UK turmoil also boosted demand for safe-haven German government bonds. Ten-year Bund yields fell over three basis points to 0.36 percent, the lowest in over two weeks.

“While it’s difficult to pin-point a specific event for the risk-off move, recent themes appear to be keeping markets cautious include oil’s recent plummet, Apple’s fall, U.S. political gridlock, China’s slowing growth, tightening liquidity, a hawkish Fed, earnings peak, Italian jitters, and Brexit uncertainty,” wrote economists at ANZ.

Elsewhere, West Texas crude resumed its slide following Wednesday’s rebound from a record losing streak. Emerging-market shares rallied and their currencies strengthened.

“If U.S. stocks are to bounce back, economic indicators will be key,” said Junichi Ishikawa, senior forex strategist at IG Securities in Tokyo. “Focus will be on today’s U.S. retail sales data, which will provide a view of how private consumption -the main component of economic growth- is faring.” U.S. retail sales for October will be released today at 830am ET.

Market Snapshot
  • S&P 500 futures little changed at 2,696.50
  • STOXX Europe 600 down 0.3% to 361.05
  • MXAP up 0.8% to 151.53
  • MXAPJ up 1.2% to 485.20
  • Nikkei down 0.2% to 21,803.62
  • Topix down 0.1% to 1,638.97
  • Hang Seng Index up 1.8% to 26,103.34
  • Shanghai Composite up 1.4% to 2,668.17
  • Sensex up 0.5% to 35,317.74
  • Australia S&P/ASX 200 up 0.06% to 5,736.02
  • Kospi up 1% to 2,088.06
  • German 10Y yield fell 3.9 bps to 0.359%
  • Euro up 0.09% to $1.1320
  • Italian 10Y yield rose 4.3 bps to 3.117%
  • Spanish 10Y yield rose 2.8 bps to 1.646%
  • Brent futures little changed at $66.12/bbl
  • Gold spot little changed at $1,210.57
  • U.S. Dollar Index up 0.6% to 97.34
Top Overnight News from Bloomberg
  • Prime Minister Theresa May is fighting for her political life as a growing revolt from within her own party threatens to derail her Brexit plans and force the U.K. out of the European Union with no deal
  • Chinese officials have outlined a series of potential concessions to the Trump administration for the first time since the summer as they continue to try to resolve a trade war, according to three people familiar with the discussions
  • Federal Reserve Chairman Jerome Powell said the U.S. economy is strong but could face headwinds next year as policy makers weigh how far and fast to raise interest rates
  • Apple’s outlook dims as suppliers worldwide sound the alarm, with Austrian-based AMS AG the latest to sound the alarm
  • A Saudi royal adviser and a senior intelligence official played key roles in the mission that ultimately led to the killing of government critic Jamal Khashoggi and authorities will seek the death penalty for five people who confessed to the murder
Asian equity markets were eventually mostly higher after the region gradually shrugged off the cautious lead from the losses stateside, where weakness in tech and financials saw all US majors finish in the red.
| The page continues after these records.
/-- NOT IN PRINT; OUR BOOKKEEPING.  **`HasSum` TRANSFER, FULL ⇒ PURE**. -/
theorem hasSum_prod_exitWt_spureRecAt_of_srecAt {Lc : ℕ} [NeZero Lc] (hLc : 1 ≤ Lc) {r : Fin (d + 1) → ℕ} (hr : r ∈ box (d + 1) Lc) (cE cVH cΛ : ℝ) (j : ℕ)
    {f₁ f₂ : ℤ → ℝ} {B₁ B₂ : ℝ} (hf₁ : ∀ s, |f₁ s| ≤ B₁) (hf₂ : ∀ s, |f₂ s| ≤ B₂) (κ : Fin (d + 1)) (u : Site (d + 1)) (a b : Fin (d + 1)) {v : ℝ}
    (hv : HasSum (fun xz : Site (d + 1) × Site (d + 1) =>
      (if xz.1 a % (Lc : ℤ) = (Lc : ℤ) - 1 then f₁ (blk Lc xz.1 a) else 0) * (if xz.2 b % (Lc : ℤ) = (Lc : ℤ) - 1 then f₂ (blk Lc xz.2 b) else 0)
        * SrecAt d Lc (toSite r) cE cVH cΛ j κ u xz.1 xz.2 (Sum.inl a) (Sum.inl b)) v) :
    HasSum (fun xz : Site (d + 1) × Site (d + 1) =>
      (if xz.1 a % (Lc : ℤ) = (Lc : ℤ) - 1 then f₁ (blk Lc xz.1 a) else 0) * (if xz.2 b % (Lc : ℤ) = (Lc : ℤ) - 1 then f₂ (blk Lc xz.2 b) else 0)
        * SpureRecAt d Lc (toSite r) cE cVH cΛ j κ u xz.1 xz.2 (Sum.inl a) (Sum.inl b)) v := by
  have hP := summable_prod_exitWt_spureRecAt hLc hr cE cVH cΛ j hf₁ hf₂ κ u a b (Sum.inl a) (Sum.inl b)
  rw [← hv.tsum_eq, tsum_prod_exitWt_srecAt_eq_spureRecAt hLc hr cE cVH cΛ j hf₁ hf₂ κ u a b]
  exact hP.hasSum

end Summit.QuantumFields.BalabanUV.Beta.GAN24.SrecChargeLamDropsAllLevels

end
ASX 200 (+0.1%) and Nikkei 225 (-0.2%) were lower throughout most the session as financials lagged although the Australian benchmark staged a late rebound and just about turned positive at the close, while sentiment in Tokyo remained pressured by a firmer currency and as blue-chip banking stocks declined post-earnings. Elsewhere, Hang Seng (+1.7%) and Shanghai Comp. (+1.4%) weathered a choppy start as outperformance in tech kept Chinese markets afloat after a beat on earnings from Hong Kong index-giant and China’s largest tech firm Tencent Holdings. Finally, 10yr JGBs were flat with only minimal support seen despite the losses in Tokyo stocks and with price action also muted following mixed results in today’s 5yr JGB auction. China's government is said to have sent a written response to the US concerning trade reforms, which reports noted offered insufficient concessions.

Top Asian News
  • Tencent-Backed Fashion Site Is Said to Halve IPO Valuation Goal
  • Tencent’s Big Beat Falls Flat With Analysts Pining for New Games
  • Takeda Offers Mega-Euro Bond Amid Renewed Brexit Upheavals
  • Philippines Delivers Fifth Rate Hike to Curb Inflation
European indices are mixed, with the FTSE MIB (-0.5%) lagging alongside broad underperformance in Italian assets. Furthermore, Prysmian (-4.3%) have also weighed on the index after a guidance cut and STMicroelectronics (-2.5%) are lower in sympathy with AMS (-1.3%) who cut guidance pre-market. FTSE 100 (+0.1%) is bucking the trend as recent Brexit updates are weighing on Cable. However, upside for the index is being capped by losses in RBS (-7.3%) and Barclays (-6.0%) in the wake of the rate implications of today's Brexit turmoil. Elsewhere, Antofagasta (+2.1%) are lower following board approval of expansion to the Los Pelambres copper mine. In contrast Royal Mail (-5.2%) are in the red after reporting lower half year pre-tax profit.

Top European News
  • Raab Resignation Means Higher Risk Brexit Deal Fails: Nordea
  • Pound Could Fall to $1.25 After Raab, Says Mizuho’s Jones
  • Raab Resignation Signals Parliament Vote Challenge: Danske
  • Soubry: Raab’s Resignation Marks End of PM’s Withdrawal Pact
  • In Brexit Brinkmanship, Europe Was Always Going to Be The Winner
  • European Car Sales Slump Again, Testing VW’s Upbeat Outlook
  • Four Weeks That Will Determine Fate of the ECB’s Bond Buying
In FX, all eyes were on GBP as the Post-UK Cabinet approval of the withdrawal draft has been extremely short-lived, as Brexit Minister Raab resigned due to reservations over the proposal, followed by McVey (Work and Pensions Secretary and other not as high profile (so far) Government officials. Significantly weaker than forecast retail sales data merely compounded the misery for Sterling, but probably won’t be the final straw amidst reports of more MPs and aides considering their position and an official leadership challenge against PM May. Cable collapsed from 1.3000+ through 1.2900 and the recent 1.2828 low to circa 1.2750 at one stage, with only the November base at 1.2696 protecting the ytd trough (1.2662) aside from any psychological or sentimental support at 1.2700. Meanwhile, Eur/Gbp rallied from around 0.8700 to 0.8845, breaching some interim chart resistance at 0.8766 on the way, and without much effort, before partially retracing.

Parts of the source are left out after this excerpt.